A March 16, 2017, Pipeline and Hazardous Materials Safety Administration (PHMSA) advisory bulletin (Docket No. PHMSA-2016-0131 – “Pipeline Safety: Deactivation of Threats”) gave guidance on the deactivation of pipeline threats, including the threat of internal corrosion. On April 8, 2016, PHMSA issued a Notice of Proposed Rulemaking (NPRM) entitled “Safety of Gas Transmission and Gathering Pipelines”. Section §192.478 “Internal Corrosion Control: Onshore transmission monitoring and mitigation” of the NPRM would increase the scrutiny and requirements for monitoring and mitigating the threat of internal corrosion for the gas industry.
This bulletin and NPRM reinforce the requirements of CFR part 192-subpart O, Section 192.937, requiring gas pipeline operators to continuously assess their pipelines for the threat of internal corrosion as part of their overall integrity management program. One of the requirements is to determine if the gas entering the system is corrosive or not corrosive. The optimal way to prove that the gas is not corrosive is to build a thorough continuous monitoring program that considers guidance from the NPRM and the advisory bulletin.

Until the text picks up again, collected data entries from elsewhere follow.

import Literature.NumberTheory.EllipticCurves.FunctionFieldEllipticLFormalLeavesProofs
import Literature.NumberTheory.EllipticCurves.FunctionFieldEllipticLConstantNoRHProofs
import Literature.NumberTheory.DiophantineGeometry.FunctionFieldSchmidtDegreeOneConsequencesProofs
import Literature.NumberTheory.DiophantineGeometry.FunctionFieldZetaLPolynomialProofs
import Literature.NumberTheory.DiophantineGeometry.FunctionFieldHasseWeilProofs
import HarnessLib

/-!
# Grothendieck rationality of `L(E, T)`: the constant case unconditionally, from F. K. Schmidt's theorem

Second sibling **proof file** (theorems only, sorry-free; D-0014 / D-0026) of
`Literature.NumberTheory.EllipticCurves.FunctionFieldEllipticLFormal`, written in the provefact pass
on its named fact `isRational_formalL Fq W` (Ulmer 2011, Lecture 1, §9, Exercise 9.2 and
Theorem 9.3: for an elliptic curve `E` over a global function field `F ⊇ 𝔽_q(t)`, the formal Euler
product `L(E, T) ∈ ℤ[[T]]` of (9.1) is `P/Q` with `P, Q ∈ ℤ[T]`, `Q(0) = 1`, the complex roots of `Q`
on `|T| = q^{-1/2}` or `|T| = q^{-3/2}`), continuing `FunctionFieldEllipticLFormalLeavesProofs`.

## What changed, and what is proved here

`FunctionFieldEllipticLFormalLeavesProofs` reduced the fact to two leaves over the finite constant
fields `k` of `F`: Ulmer's Theorem 9.3 (`ellLFunction_eq_prod_of_not_isConstantCurve k W`,
Grothendieck–Deligne) for non-constant `E`, and — for **constant** `E ≅ E₀ ×_k F` — Weil's theorem
for `F/k` in the form `IsGenus k F g` (`2g` numbers `βⱼ` with `N_n = qⁿ + 1 - ∑ βⱼⁿ` **and** the
Riemann hypothesis `|βⱼ| = √q`), itself reduced to F. K. Schmidt's `∂ = 1` and the Hasse–Weil
theorem (Stichtenoth Cor. 5.1.11, Thm. 5.2.1). Since then F. K. Schmidt's theorem has been
**proved** in the tree (`minPosDegree_eq_one_holds`, hence Stichtenoth Thm. 5.1.15 (a),
`lSeries_eq_polynomial_holds`: `L_F(t) = (1 - t)(1 - qt) Z_F(t) ∈ ℤ[t]`, `deg L_F = 2g`), and
`FunctionFieldEllipticLConstantNoRHProofs` re-ran Exercise 9.2 under an *RH-free Weil form* of
`ζ_F` — any finite family `β` with `N_n = qⁿ + 1 - ∑ βⱼⁿ` (`n ≥ 1`) and `|βⱼ| ≤ q` — noting that
such a family "is provided by F. K. Schmidt's rationality theorem together with the absolute
convergence of the Euler product on `|u| < q⁻¹` (no zero of `L` there, so `|βⱼ| ≤ q`)". This file
supplies that family and draws the consequences:

* `norm_le_card_of_weilCount_eq` — **the trivial bound `|βⱼ| ≤ q`, proved.** For a global function
  field `F / 𝔽_q(t)` and *any* finite family `β` of complex numbers with `N_n = qⁿ + 1 - ∑ⱼ βⱼⁿ`
  for all `n ≥ 1` (`N_n = weilCount Fq F n`), every `βⱼ` has `|βⱼ| ≤ q`. This is the content of
  Stichtenoth Prop. 5.1.8 ("In particular `Z(t) ≠ 0` for `|t| < q⁻¹`", so `L(t) = ∏ (1 - αᵢt)` has
  no zero there) proved by the convergence-radius argument of Stichtenoth §5.2, (5.22) (there with
  `q^{-1/2}` under the estimate (5.21); here with `q⁻¹` under no estimate at all): the Euler product
  over the places of `F` gives `∑ₙ N_n ρⁿ/n < ∞` for `0 ≤ ρ < q⁻¹` (`summable_weilCount_mul_pow_div`,
  from the tree's `summable_residueCard_rpow_neg` through `summable_pow_degree` and
  `hasSum_regroup_dvd`), hence the power sums `pₙ = ∑ⱼ βⱼⁿ = qⁿ + 1 - N_n` make
  `G(z) = ∑ₙ pₙ zⁿ/n` holomorphic on `|z| < q⁻¹`; near `0`, `exp(-G(z)) = ∏ⱼ (1 - βⱼ z)`
  (`-log(1 - w) = ∑ wⁿ/n`), so by the identity theorem the polynomial `∏ⱼ (1 - βⱼ z)` equals the
  non-vanishing function `exp(-G)` on the whole disc and cannot have the zero `z = 1/βⱼ` with
  `|1/βⱼ| < q⁻¹`.
* `exists_weilCount_eq_of_isIntegrallyClosedIn`, `exists_weilCount_eq_of_isFullConstantField` —
  **the RH-free Weil form of `ζ_F`, proved**: if `𝔽_q` is the full constant field of `F` there are
  `β₁, …, β_{2g} ∈ ℂ` (`g` the Riemann–Roch genus), all nonzero, with `N_n = qⁿ + 1 - ∑ βⱼⁿ` for
  `n ≥ 1` and `|βⱼ| ≤ q` (Stichtenoth Thm. 5.1.15 (a) = `lSeries_eq_polynomial_holds`, Cor. 5.1.16 =
  `exists_pointCount_eq_of_lSeries_eq_polynomial`, eq. (5.40) = `pointCount_eq_weilCount`, and the
  bound above). Only `|βⱼ| = √q` (Thm. 5.2.1) is missing from Weil's theorem `IsGenus Fq F g`.
* `exists_coe_mul_formalL_eq_of_isFullConstantField_of_smul_eq_map`,
  `isRational_formalL_of_isConstantCurve`, `isRational_formalL_of_isConstantCurve'` — **the constant
  half of `isRational_formalL`, now unconditional**: for an elliptic curve `W` over a global function
  field `F ⊇ 𝔽_q(t)` which is constant over *some* finite field of constants `k → F` (in particular
  over `𝔽_q`, or over the full constant field), `Q · L(E, T) = P` in `ℤ[[T]]` with `Q(0) = 1` and the
  roots of `Q` on `|z| = q^{-1/2}, q^{-3/2}` — Ulmer's Exercise 9.2 with the poles as printed, for
  every genus of the base curve (previously unconditional only over `F = 𝔽_q(t)`,
  `FunctionFieldEllipticLRationalityConstantProofs`). The proof is that of
  `exists_coe_mul_formalL_eq_of_smul_eq_map` with `ellLFunction_eq_div_of_smul_eq_map_of_norm_le`
  (RH-free Exercise 9.2) fed by `exists_weilCount_eq_of_isFullConstantField`; constancy descends to
  the full constant field by `IsConstantCurve.of_isFullConstantField`.
* `HasLContinuation.of_isConstantCurve`, `hasLContinuation_of_functionField_of_isConstantCurve`,
  `isRational_lFunction_of_functionField_of_isConstantCurve` — the analytic corollaries,
  unconditional: for every constant elliptic curve over every global
  function field, `L(E, s)` is a rational function of `q^{-s}` continuing meromorphically to `ℂ`,
  holomorphic at `s = 1` (Ulmer, Lecture 1, §9, p. 18: "in all cases `L(E,s)` is holomorphic at
  `s = 1`"), i.e. the predicate `HasLContinuation W` of `FunctionFieldEllipticL` holds outright.
* `isRational_formalL_of_forall_not_isConstantCurve`, `isRational_formalL_of_isGenus_of_theorem93`,
  `isRational_formalL_of_hasseWeil_of_theorem93` — **what the fact still rests on.** Exactly the
  first clause of Theorem 9.3 for the formal series: "`formalL Fq W` is a polynomial when `E` is not
  constant over the full constant field `k` of `F`" (hypothesis `h` of the first theorem; no named
  fact of the tree states precisely this, the vendored Theorem 9.3
  `ellLFunction_eq_prod_of_not_isConstantCurve k W` being stated through the Weil genus datum
  `IsGenus k F g` and hence consumable only together with the Hasse–Weil theorem `hasseWeil k F`,
  second and third theorems). Theorem 9.3 is Grothendieck's cohomological formula
  `L(E, T) = det(1 - T·Fr_q | H¹(𝒞̄, j_*𝓕))` (Ulmer, Lecture 4, §1.3); étale cohomology and `ℓ`-adic
  Galois representations are absent from Mathlib (v4.32.0) and Literature, so `isRational_formalL`
  is **not discharged** here (SIZE XL, inline-only seat: no split request).
* `isRational_formalL_of_theorem93`, `isRational_formalL_iff_of_not_isConstantCurve` (appended once
  the Hasse–Weil theorem was **proved** in the tree, `hasseWeil_holds`,
  `FunctionFieldHasseWeilProofs`, Bombieri–Stepanov) — **the fact now rests on Theorem 9.3 alone**:
  `isRational_formalL Fq W` follows from the single named fact
  `ellLFunction_eq_prod_of_not_isConstantCurve k W` over the finite constant fields `k` of `F`
  (the genus datum through which it is stated being supplied by `isGenus_genus_holds`), and at a
  full constant field over which `W` is not constant the fact is *equivalent* to
  "`formalL Fq W ∈ ℤ[T]` up to a denominator with roots on `|z| = q^{-1/2}, q^{-3/2}`" — recorded so
  that the discharge `isRational_formalL_holds` is the one-liner
  `isRational_formalL_of_theorem93 Fq W (fun k … => ellLFunction_eq_prod_of_not_isConstantCurve_holds k W)`
  the day Theorem 9.3 is proved.

No definition and no new named fact are introduced (D-0026); nothing of
`FunctionFieldEllipticLFormal` or `FunctionFieldEllipticLFormalLeavesProofs` is restated or weakened.

## References

* [Ulmer2011ParkCity] D. Ulmer, *Elliptic curves over function fields*, IAS/Park City Math. Ser.
  18 (2011), Lecture 0, §3; Lecture 1, §9, (9.1), Exercise 9.2, Theorem 9.3; Lecture 4, §1.3
  (arXiv:1101.1939, pp. 5, 18, 48–50).
* [Stichtenoth2009] H. Stichtenoth, *Algebraic Function Fields and Codes*, 2nd ed., GTM 254,
  Prop. 5.1.8 (Euler product, `Z(t) ≠ 0` for `|t| < q⁻¹`), Cor. 5.1.11, Thm. 5.1.15 (a), (e),
  Cor. 5.1.16, eq. (5.40); §5.2, Thm. 5.2.1 and the convergence-radius argument at (5.22).
* [RosenFunctionFields2002] M. Rosen, *Number Theory in Function Fields*, GTM 210, Ch. 5,
  Thm. 5.9 (F. K. Schmidt) and proof of Thm. 5.12.
* [SilvermanAEC2009] J. H. Silverman, *The Arithmetic of Elliptic Curves*, 2nd ed., Thm. V.2.3.1.
* [Weil1948] A. Weil, *Sur les courbes algébriques et les variétés qui s'en déduisent*, 1948.
-/

noncomputable section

Following regulatory guidance and general corrosion principles, SI has partnered with EnhanceCo to develop a program to properly evaluate the possibility of deactivating the threat of internal corrosion on gas pipelines. Upon the successful completion of the Internal Corrosion Direct Assessment (ICDA) process or an in-line inspection (ILI) with no instances or indications of internal corrosion, the implementation of a comprehensive internal corrosion monitoring program for affected pipeline systems is recommended.
A monitoring program would still be recommended if an ICDA or ILI discovered indications of internal corrosion, however, the monitoring program would have additional requirements. After completing a baseline assessment, there are multiple elements considered best practices for conducting subsequent internal corrosion assessments and monitoring:
Gas Composition Analysis (moisture, CO2, O2, total sulfur, and H2S)
This analysis can be conducted using portable analyzers, stain tubes, or on-line monitoring equipment (gas chromatographs). Criteria must be established, and data should be periodically reviewed to ensure the criteria is achieved to exclude the threat of internal corrosion.
Corrosion Rate Analysis (Electrical Resistance (ER) probes, Coupled Multiple Array Sensor (CMAS) probes, coupons, etc.)
This analysis is conducted by using weight loss coupons, electrical resistance (ER) probes, coupled multi-array sensor (CMAS) probes, or other corrosion rate monitoring equipment. Coupons should be removed and analyzed at a minimum of twice per year. ER, and CMAS probes will provide significantly more resolution and can be monitored connected to an existing supervisory control and data acquisition (SCADA) system for continuous monitoring.
Liquids and Solids Analysis Liquids and solids, when detected, should be collected for analysis whenever piping and/or equipment is opened for inspections such as ILI operations, drip blowing or internal inspections. Sampling and analysis of this material provide invaluable information regarding the presence of corrosion by-products.
Internal Examination Records Internal surface examination records provide direct evidence to the existence or absence of internal corrosion. The internal surface of a pipeline or vessel should be examined anytime it is opened or removed from service.
Excavations and NDT Analysis Excavations done during routine maintenance, leak inspection, or integrity assessments provide an opportunity to perform NDT inspections to ascertain the possibility of internal corrosion.
Leak or Rupture Repair Records Available leak or rupture records shall be evaluated for internal corrosion listed as the root cause. Multiple assessment elements are recommended for proper implementation of an Internal Corrosion (IC) monitoring program to ensure that all factors that could influence the threat of internal corrosion are accounted for in the program.
The deposits were primarily composed of Fe, S, O, C, Al, Mg, Si, S, K, Ca and Mn. Presence of iron and sulfur is consistent with iron sulfide corrosion products. The source of these deposits is from the gas supplier’s line as the probe is mounted just downstream of the station inlet.
The presence of aluminum, magnesium, silica, potassium, and calcium (Al, Mg, Si, K and Ca) are common elements found in water or dirt and can react or otherwise precipitate out of solutions as a myriad of fine solids like calcium carbonate, and silicates as the moisture content drop.